▶ _PROBLEM DESCRIPTION_: Check each line below for the word "Site". Then give only how many lines have it.

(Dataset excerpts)
import Summits.QuantumFields.YangMills.Theorems.BalabanUVNodesN21AtKeyedRateHomeU2

/-!
# YM-DAG node N21 (= NE7c) AT A KEYED RATE HOME, THE K-UNIFORM CASE (ONE NE3 layer for every run length — layer A's «constant family»): THE END's side
# letters are CHOSEN, not displayed — the energy letter `γ_E`, the cube root `l₁`, the `Λ₂′`-bound and the family base `θ_F` are produced inside the proof —,
# so NE7c's `ShellWeightBound` at explicit carriers follows, WITH SOME GEOMETRIC WEIGHT, from N16's record decl `N16At` + n16-e's displayed proviso
# `InEndRegime` at that layer, the regularity numeral, `0 < Λ₂′`, the level ledgers ∕ windows ∕ `D ≤ D̄`, the [dict] clauses, and the threshold widths (node U2)

Track A of `YM-PLAN.md` (cell `pub-ymgap`, HUMAN RULING D-0062), node **N21**; R134 fan-out seat `pub-ymgap-dag-n21-d` (s2 = BY-NAME KNIT), generation 2, module 8 —
companion of modules 5 ∕ 6 (`BalabanUVNodesN21AtKeyedRateHome` p463475, `…U2` p464795), which display THE END's side letters `γ_E, l₁, Λ̄, θ` as hypotheses uniform
in the run length.  At a CONSTANT layer `o : Node00.NE3Objects₁₁ N` (RR-1's `RateObjects₁₁.ne3` docstring: «a constant family is the K-uniform case») uniformity is
free and the letters can be CHOSEN (`γ_E³ ≥ max(1, ·)`, `l₁³ ≥ max(1, Λ₁)`, `Λ̄ = Λ₂′`, `θ_F` = `exists_familyBase`).  THEOREMS ONLY: 0 `def`, 0 `sorry`, standard
axioms; COUNT-NEUTRAL; `--supports` the K3 item (`SpineGivenEndpointR11` stmt-QuantumFields-19676 → K3′ once born).  Stage-free; restate-immune (no Theses import).

WHAT IS PROVED ([folklore] real bookkeeping + module 5 ∕ 6 BY NAME).
* §1 `exists_energyLetter` (for any reals `x`: some `γ_E > 0` with `x ≤ γ_E³`), `exists_cubeRootLetter` (some `l₁ > 0` with `Λ₁ ≤ l₁³`).
* §2 `shellWeightBound_geometric_of_constLayer` — at a constant NE3 layer `o` with N16's record decl `h16 : N16At (ne3OfRecord₁₁ F o)`, the sign letters
  `1 ≤ o.Nper`, `0 ≤ o.b`, `0 ≤ o.g`, `0 ≤ o.C`, the regularity numeral `512·5·8·(F.L)²·o.b ≤ 1`, `0 < o.Λ₂′`, a threshold unit `ε′ > 0`, a flux letter `cg ≥ 0`,
  explicit carriers with the two LEVEL LEDGERS ([dict] + (M1)), LIVE WINDOWS (N20), `D ≤ D̄` (N12), threshold widths `τ ≤ c₂ϑ₂^j` (`0 ≤ ϑ₂ < 1`) and the two [dict]
  clauses (module 5's, at the constant layer): `∃ ϑ C, 0 < ϑ < 1 ∧ 0 ≤ C ∧ ShellWeightBound l₀ T A B shA shB (K ↦ C·ϑ^K)` — NE7c at explicit carriers with SOME
  geometric weight; THE END's `γ_E, l₁, Λ̄, θ_F` chosen inside.
* §3 `shellWeightBound_geometric_of_constLayer_inEndRegime` — the same with the four sign letters DISCHARGED from n16-e's displayed proviso
  `InEndRegime (ne3OfRecord₁₁ F o)` (module 5's `signs_of_inEndRegime_ne3OfRecord₁₁`): what a pin in THE END's regime carrying `N16At` owes N21 on road I is the
  regularity numeral, `0 < Λ₂′`, and the term object's ledgers ∕ [dict].
* §4 `shellWeightBound_geometric_of_constLayer_u2Output` — §3 with the threshold widths BY NAME from node U2 (module 6's `thresholdRate_left ∕ _right_of_u2Output`:
  `U2Output D g₀ Cout θ₂`, tuned window, smallness, [dict-thr] clauses).

HONEST FRAMING (binding).  `N16At`, `InEndRegime`, `U2Output`, the ledgers ((M1) NOT PRINTED + [dict]), live windows, `D ≤ D̄`, threshold widths and the [dict] ∕
[dict-thr] clauses are HYPOTHESES, displayed; the constant-layer case is ONE pin convention (RR-1), not a claim about Bałaban's objects; readings residual (NODE O);
nothing of Bałaban's asserted; NE7c NOT PRINTED and NOT PROVED; **N21 NOT discharged**; typed 28∕28, discharged count untouched; one finite four-torus programme at
fixed `ε` — NOT ℝ⁴, NOT infinite volume, NOT OS, NOT a mass gap, NOT Clay.  No decl below carries a cite tag.
-/

set_option autoImplicit false

noncomputable section

open scoped BigOperators Matrix Matrix.Norms.L2Operator

namespace Summit.QuantumFields.YangMills.Theorems.N21AtKeyedRateHomeConst

open Literature.MathematicalPhysics.QuantumFieldTheory.Balaban1983to89
open Literature.MathematicalPhysics.QuantumFieldTheory.Balaban1983to89.T4Continuum (T4Family ULoop FiniteEpsData)
open B7Prop1Explicit B7Prop2Explicit
open T4AveragingDeficitWall (Plane)
open T4IndicatorShell (ShellWeightBound)
open T4ShellMeasureLevels (LevelLedger LiveWindow)
open Summit.QuantumFields.BalabanUV.T4Continuum
open Summit.QuantumFields.BalabanUV.T4Continuum.Spine.NE4 (U2Output runFlow)
open MinimalActionSandwich (IsMinimiser)
open MinimalActionRate (Regular sfClass)
open MinimalActionRefine (RegularSup)
open AveragingDeficitDualResidual (dualC1 dualC2)
open AveragingDeficitDerivWallProof (wallConst)
open YMDAG.UVSplit (N16At ne3OfRecord₁₁)
open Summit.QuantumFields.YangMills.BalabanUVNodes.N16Regime (InEndRegime)
open N21AtKeyedRateHome (exists_familyBase signs_of_inEndRegime_ne3OfRecord₁₁ shellWeightBound_geometric_of_ne3Layers)
open N21AtKeyedRateHomeU2 (cout_nonneg_of_u2Output thresholdRate_left_of_u2Output thresholdRate_right_of_u2Output)
open Node00 (NE3Objects₁₁ Stage7Numerics epsOfRecord)

variable {N : ℕ} [NeZero N]

/-! ## §1 Choosing THE END's energy letter and cube root -/

/-- **THE ENERGY LETTER CAN BE CHOSEN**: for every real `x` there is `γ_E > 0` with `x ≤ γ_E³` (`γ_E = max 1 x`). [folklore] -/
theorem exists_energyLetter (x : ℝ) : ∃ γE : ℝ, 0 < γE ∧ x ≤ γE ^ 3 := by
  refine ⟨max 1 x, lt_of_lt_of_le one_pos (le_max_left _ _), ?_⟩
  have h1 : 1 ≤ max 1 x := le_max_left _ _
  calc x ≤ max 1 x := le_max_right _ _
    _ = max 1 x * 1 * 1 := by ring
    _ ≤ max 1 x * max 1 x * max 1 x := by gcongr
    _ = max 1 x ^ 3 := by ring

/-- **THE CUBE ROOT CAN BE CHOSEN**: for every real `Λ₁` there is `l₁ > 0` with `Λ₁ ≤ l₁³`. [folklore] -/
theorem exists_cubeRootLetter (Λ₁ : ℝ) : ∃ l₁ : ℝ, 0 < l₁ ∧ Λ₁ ≤ l₁ ^ 3 :=
  exists_energyLetter Λ₁

/-! ## §2 NE7c at explicit carriers at a CONSTANT NE3 layer: THE END's letters chosen -/

section ConstLayer

variable {F : T4Family} {o : NE3Objects₁₁ N} (h16 : N16At (ne3OfRecord₁₁ F o))
  (hbs : 512 * (4 + 1) * (4 + 4) * (F.L : ℝ) ^ 2 * o.b ≤ 1) (hΛ₂' : 0 < o.Λ₂') {ε' cg : ℝ} (hε' : 0 < ε') (hcg : 0 ≤ cg)
  {ι σA σB : Type*} {l₀ : ℝ} {T : ℕ → Finset ι} {A B shA shB : ℕ → ℝ → ι → ℝ}
  {SA : ℕ → Finset σA} {SB : ℕ → Finset σB} {pieceA : ℕ → ℝ → σA → ι → ℝ} {pieceB : ℕ → ℝ → σB → ι → ℝ}
  {lvlA : ℕ → σA → ℕ} {lvlB : ℕ → σB → ℕ} {DA ρA DB ρB τA τB : ℕ → ℝ} {N₁ : ℕ} {νbar Dbar : ℝ}
  (hLA : LevelLedger l₀ T A shA SA pieceA lvlA DA ρA) (hLB : LevelLedger l₀ T B shB SB pieceB lvlB DB ρB)
  (hwA : LiveWindow SA lvlA N₁ νbar) (hwB : LiveWindow SB lvlB N₁ νbar) (hDA : ∀ j, DA j ≤ Dbar) (hDB : ∀ j, DB j ≤ Dbar)
  (hdictA : ∀ j, 1 ≤ j → ∀ x : ℝ,
    (∀ (V UA UB : B7Prop1Explicit.Site 4 → Fin 4 → (Matrix (Fin N) (Fin N) ℂ)ˣ) (z : B7Prop1Explicit.Site 4) (μ ν : Fin 4) (t : ℝ),
      V ∈ o.dom → IsMinimiser 4 (sfClass 4 F.L o.Nper o.ε) F.L o.Nper j V UA → IsMinimiser 4 (sfClass 4 F.L o.Nper o.ε) F.L o.Nper (j + 1) V UB →
      Regular 4 F.L o.Nper o.b o.g (j + 1) UB → ε' * ((F.L : ℝ)⁻¹) ^ (2 * j) ≤ t →
      |‖((hol UA z (plaqWord μ ν) : (Matrix (Fin N) (Fin N) ℂ)ˣ) : Matrix (Fin N) (Fin N) ℂ) - 1‖
          - ‖((hol (rescale F.L (bavg F.L UB)) z (plaqWord μ ν) : (Matrix (Fin N) (Fin N) ℂ)ˣ) : Matrix (Fin N) (Fin N) ℂ) - 1‖| / t ≤ x) →
    ρA j ≤ x + τA j)
  (hdictB : ∀ j, 1 ≤ j → ∀ x : ℝ,
    (∀ (V UA UB : B7Prop1Explicit.Site 4 → Fin 4 → (Matrix (Fin N) (Fin N) ℂ)ˣ) (z : B7Prop1Explicit.Site 4) (π : Plane 4)
      (r₀ : Fin 4 → Fin F.L) (i₀ j₀ : ℕ) (t : ℝ),
      V ∈ o.dom → IsMinimiser 4 (sfClass 4 F.L o.Nper o.ε) F.L o.Nper j V UA → IsMinimiser 4 (sfClass 4 F.L o.Nper o.ε) F.L o.Nper (j + 1) V UB →
      Regular 4 F.L o.Nper o.b o.g (j + 1) UB → RegularSup 4 F.L o.Nper o.b cg (j + 1) UB → i₀ < F.L → j₀ < F.L →
      ε' * ((F.L : ℝ)⁻¹) ^ (2 * j) ≤ t →
      |‖((hol UA z (plaqWord π.1.1 π.1.2) : (Matrix (Fin N) (Fin N) ℂ)ˣ) : Matrix (Fin N) (Fin N) ℂ) - 1‖
          - (F.L : ℝ) ^ 2 * ‖((hol UB ((F.L : ℤ) • z + boxVec F.L r₀ + (i₀ : ℤ) • e π.1.1 + (j₀ : ℤ) • e π.1.2)
              (plaqWord π.1.1 π.1.2) : (Matrix (Fin N) (Fin N) ℂ)ˣ) : Matrix (Fin N) (Fin N) ℂ) - 1‖| / t ≤ x) →
    ρB j ≤ x + τB j)

include h16 hbs hΛ₂' hε' hcg hLA hLB hwA hwB hDA hDB hdictA hdictB

/-- **NE7c AT EXPLICIT CARRIERS AT A CONSTANT NE3 LAYER — THE END's LETTERS CHOSEN.**  HYPOTHESES: N16's record decl `h16 : N16At (ne3OfRecord₁₁ F o)` at the home's
NE3 bundle of ONE object `o` read at every run length (the K-uniform case); the sign letters `1 ≤ o.Nper`, `0 ≤ o.b`, `0 ≤ o.g`, `0 ≤ o.C`; the regularity numeral;
`0 < o.Λ₂′`; `ε′ > 0`, `cg ≥ 0`; explicit carriers `(l₀, T, A, B, shA, shB)` with the two LEVEL LEDGERS, LIVE WINDOWS, `D ≤ D̄`; threshold widths `τA, τB ≤ c₂ϑ₂^j`
(`0 ≤ c₂`, `0 ≤ ϑ₂ < 1`); the two [dict] clauses at the layer.  CONCLUSION: `∃ ϑ C, 0 < ϑ < 1 ∧ 0 ≤ C ∧ ShellWeightBound l₀ T A B shA shB (K ↦ C·ϑ^K)` — module 5's
`shellWeightBound_geometric_of_ne3Layers` at the constant family, with `θ_F` (`exists_familyBase`), `γ_E` (`exists_energyLetter`), `l₁` (`exists_cubeRootLetter`) and
`Λ̄ := o.Λ₂′` CHOSEN; `ϑ = θ_F ∨ ϑ₂`.  CONDITIONAL on every displayed binder; NE7c NOT proved; N21 NOT discharged. [folklore] -/
theorem shellWeightBound_geometric_of_constLayer (hN : 1 ≤ o.Nper) (hb : 0 ≤ o.b) (hg : 0 ≤ o.g) (hC : 0 ≤ o.C)
    {c₂ ϑ₂ : ℝ} (hc₂ : 0 ≤ c₂) (h₂ : 0 ≤ ϑ₂) (h₂' : ϑ₂ < 1) (hτA : ∀ j, τA j ≤ c₂ * ϑ₂ ^ j) (hτB : ∀ j, τB j ≤ c₂ * ϑ₂ ^ j) :
    ∃ ϑ C : ℝ, 0 < ϑ ∧ ϑ < 1 ∧ 0 ≤ C ∧ ShellWeightBound l₀ T A B shA shB fun K => C * ϑ ^ K := by
  obtain ⟨θ, hθ, hθ1, hθ6⟩ := exists_familyBase F
  obtain ⟨γE, hγE, hγ3⟩ := exists_energyLetter
    (o.C * (wallConst 4 F.L * (o.Nper : ℝ) ^ 2 * (Real.sqrt o.g * dualC2 4 F.L + 2 * o.b ^ 2 * dualC1 4 F.L)))
  obtain ⟨l₁, hl₁, hΛl₁⟩ := exists_cubeRootLetter o.Λ₁
  obtain ⟨C, hC0, hSW⟩ := shellWeightBound_geometric_of_ne3Layers (o := fun _ => o) (fun _ => h16) hθ hθ1 hθ6 (fun _ => hN) (fun _ => hb)
    (fun _ => hbs) (fun _ => hg) (fun _ => hC) (fun _ => hΛ₂') (fun _ => le_rfl) hγE (fun _ => hγ3) hl₁ (fun _ => hΛl₁) hε' hcg hLA hLB hwA hwB
    hDA hDB hc₂ h₂ h₂' hτA hτB
    (fun j hj x hx => hdictA j hj x fun V UA UB z μ ν t hV hA hB hreg ht => hx 0 V UA UB z μ ν t hV hA hB hreg ht)
    (fun j hj x hx => hdictB j hj x fun V UA UB z π r₀ i₀ j₀ t hV hA hB hreg hsup hi₀ hj₀ ht =>
      hx 0 V UA UB z π r₀ i₀ j₀ t hV hA hB hreg hsup hi₀ hj₀ ht)
  exact ⟨max θ ϑ₂, C, lt_max_of_lt_left hθ, max_lt hθ1 h₂', hC0, hSW⟩

/-! ## §3 The sign letters from the displayed proviso `InEndRegime` -/

/-- **THE SAME, SIGNS FROM THE PROVISO**: with n16-e's displayed proviso `InEndRegime (ne3OfRecord₁₁ F o)` the four sign letters are discharged
(`signs_of_inEndRegime_ne3OfRecord₁₁`); a pin in THE END's regime carrying `N16At` owes N21's road I only the regularity numeral, `0 < Λ₂′`, the ledgers and [dict].
[folklore] -/
theorem shellWeightBound_geometric_of_constLayer_inEndRegime (hreg : InEndRegime (ne3OfRecord₁₁ F o))
    {c₂ ϑ₂ : ℝ} (hc₂ : 0 ≤ c₂) (h₂ : 0 ≤ ϑ₂) (h₂' : ϑ₂ < 1) (hτA : ∀ j, τA j ≤ c₂ * ϑ₂ ^ j) (hτB : ∀ j, τB j ≤ c₂ * ϑ₂ ^ j) :
    ∃ ϑ C : ℝ, 0 < ϑ ∧ ϑ < 1 ∧ 0 ≤ C ∧ ShellWeightBound l₀ T A B shA shB fun K => C * ϑ ^ K := by
  obtain ⟨hN, hb, hg, hC⟩ := signs_of_inEndRegime_ne3OfRecord₁₁ F o hreg
  exact shellWeightBound_geometric_of_constLayer h16 hbs hΛ₂' hε' hcg hLA hLB hwA hwB hDA hDB hdictA hdictB hN hb hg hC hc₂ h₂ h₂' hτA hτB

/-! ## §4 … and the threshold widths BY NAME from node U2 -/

/-- **THE SAME, THRESHOLD WIDTHS FROM NODE U2**: `InEndRegime` + `N16At` at the constant layer, the regularity numeral, `0 < Λ₂′`, and node U2's
`U2Output D g₀ Cout θ₂` (`0 ≤ θ₂ < 1`) with the couplings of every tuned run in `(0, γ]`, `γ < 1`, numerics `0 ≤ ν.A₀`, the smallness `(1 + p₀∕log γ⁻²)γ²Cout ≤ 1∕2`
and the two [dict-thr] clauses (module 6) ⇒ `∃ ϑ C, 0 < ϑ < 1 ∧ 0 ≤ C ∧ ShellWeightBound l₀ T A B shA shB (K ↦ C·ϑ^K)`. [folklore] -/
theorem shellWeightBound_geometric_of_constLayer_u2Output (hreg : InEndRegime (ne3OfRecord₁₁ F o))
    {G : Type*} [GaugeGroup G] [MeasurableSpace G] [HaarData G]
    (ν : Stage7Numerics) (hA₀ : 0 ≤ ν.A₀) (D : FiniteEpsData F G) (g₀ : ℕ → ℝ) {Cout θ₂ γ : ℝ} (hU2 : U2Output D g₀ Cout θ₂)
    (h₂ : 0 ≤ θ₂) (h₂' : θ₂ < 1) (hγ1 : γ < 1) (hwin : ∀ K i, i ≤ K → 0 < runFlow D g₀ K i ∧ runFlow D g₀ K i ≤ γ)
    (hsmall : (1 + ν.p₀ / Real.log (γ ^ 2)⁻¹) * γ ^ 2 * Cout ≤ 1 / 2)
    (hthrA : ∀ j, ∀ x : ℝ, (∀ K, j ≤ K →
      |epsOfRecord ν (runFlow D g₀ K) j - epsOfRecord ν (runFlow D g₀ (K + 1)) (j + 1)| ≤ x * epsOfRecord ν (runFlow D g₀ K) j) → τA j ≤ x)
    (hthrB : ∀ j, ∀ x : ℝ, (∀ K, j ≤ K →
      |epsOfRecord ν (runFlow D g₀ K) j - epsOfRecord ν (runFlow D g₀ (K + 1)) (j + 1)| ≤ x * epsOfRecord ν (runFlow D g₀ (K + 1)) (j + 1)) →
      τB j ≤ x) :
    ∃ ϑ C : ℝ, 0 < ϑ ∧ ϑ < 1 ∧ 0 ≤ C ∧ ShellWeightBound l₀ T A B shA shB fun K => C * ϑ ^ K := by
  have hγ : 0 < γ := lt_of_lt_of_le (hwin 0 0 le_rfl).1 (hwin 0 0 le_rfl).2
  have hlogγ : 0 < Real.log (γ ^ 2)⁻¹ := Real.log_pos ((one_lt_inv₀ (by positivity)).mpr (by nlinarith))
  have hCout : 0 ≤ Cout := cout_nonneg_of_u2Output D g₀ hU2
  have hc₂ : 0 ≤ 2 * ((1 + ν.p₀ / Real.log (γ ^ 2)⁻¹) * γ ^ 2 * Cout) := by positivity
  exact shellWeightBound_geometric_of_constLayer_inEndRegime h16 hbs hΛ₂' hε' hcg hLA hLB hwA hwB hDA hDB hdictA hdictB hreg hc₂ h₂ h₂'
    (thresholdRate_left_of_u2Output ν hA₀ D g₀ hU2 h₂ h₂'.le hγ1 hwin hsmall hthrA)
    (thresholdRate_right_of_u2Output ν hA₀ D g₀ hU2 h₂ h₂'.le hγ1 hwin hsmall hthrB)

end ConstLayer

end Summit.QuantumFields.YangMills.Theorems.N21AtKeyedRateHomeConst

end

▶ _ANSWER TO THIS TASK_: 2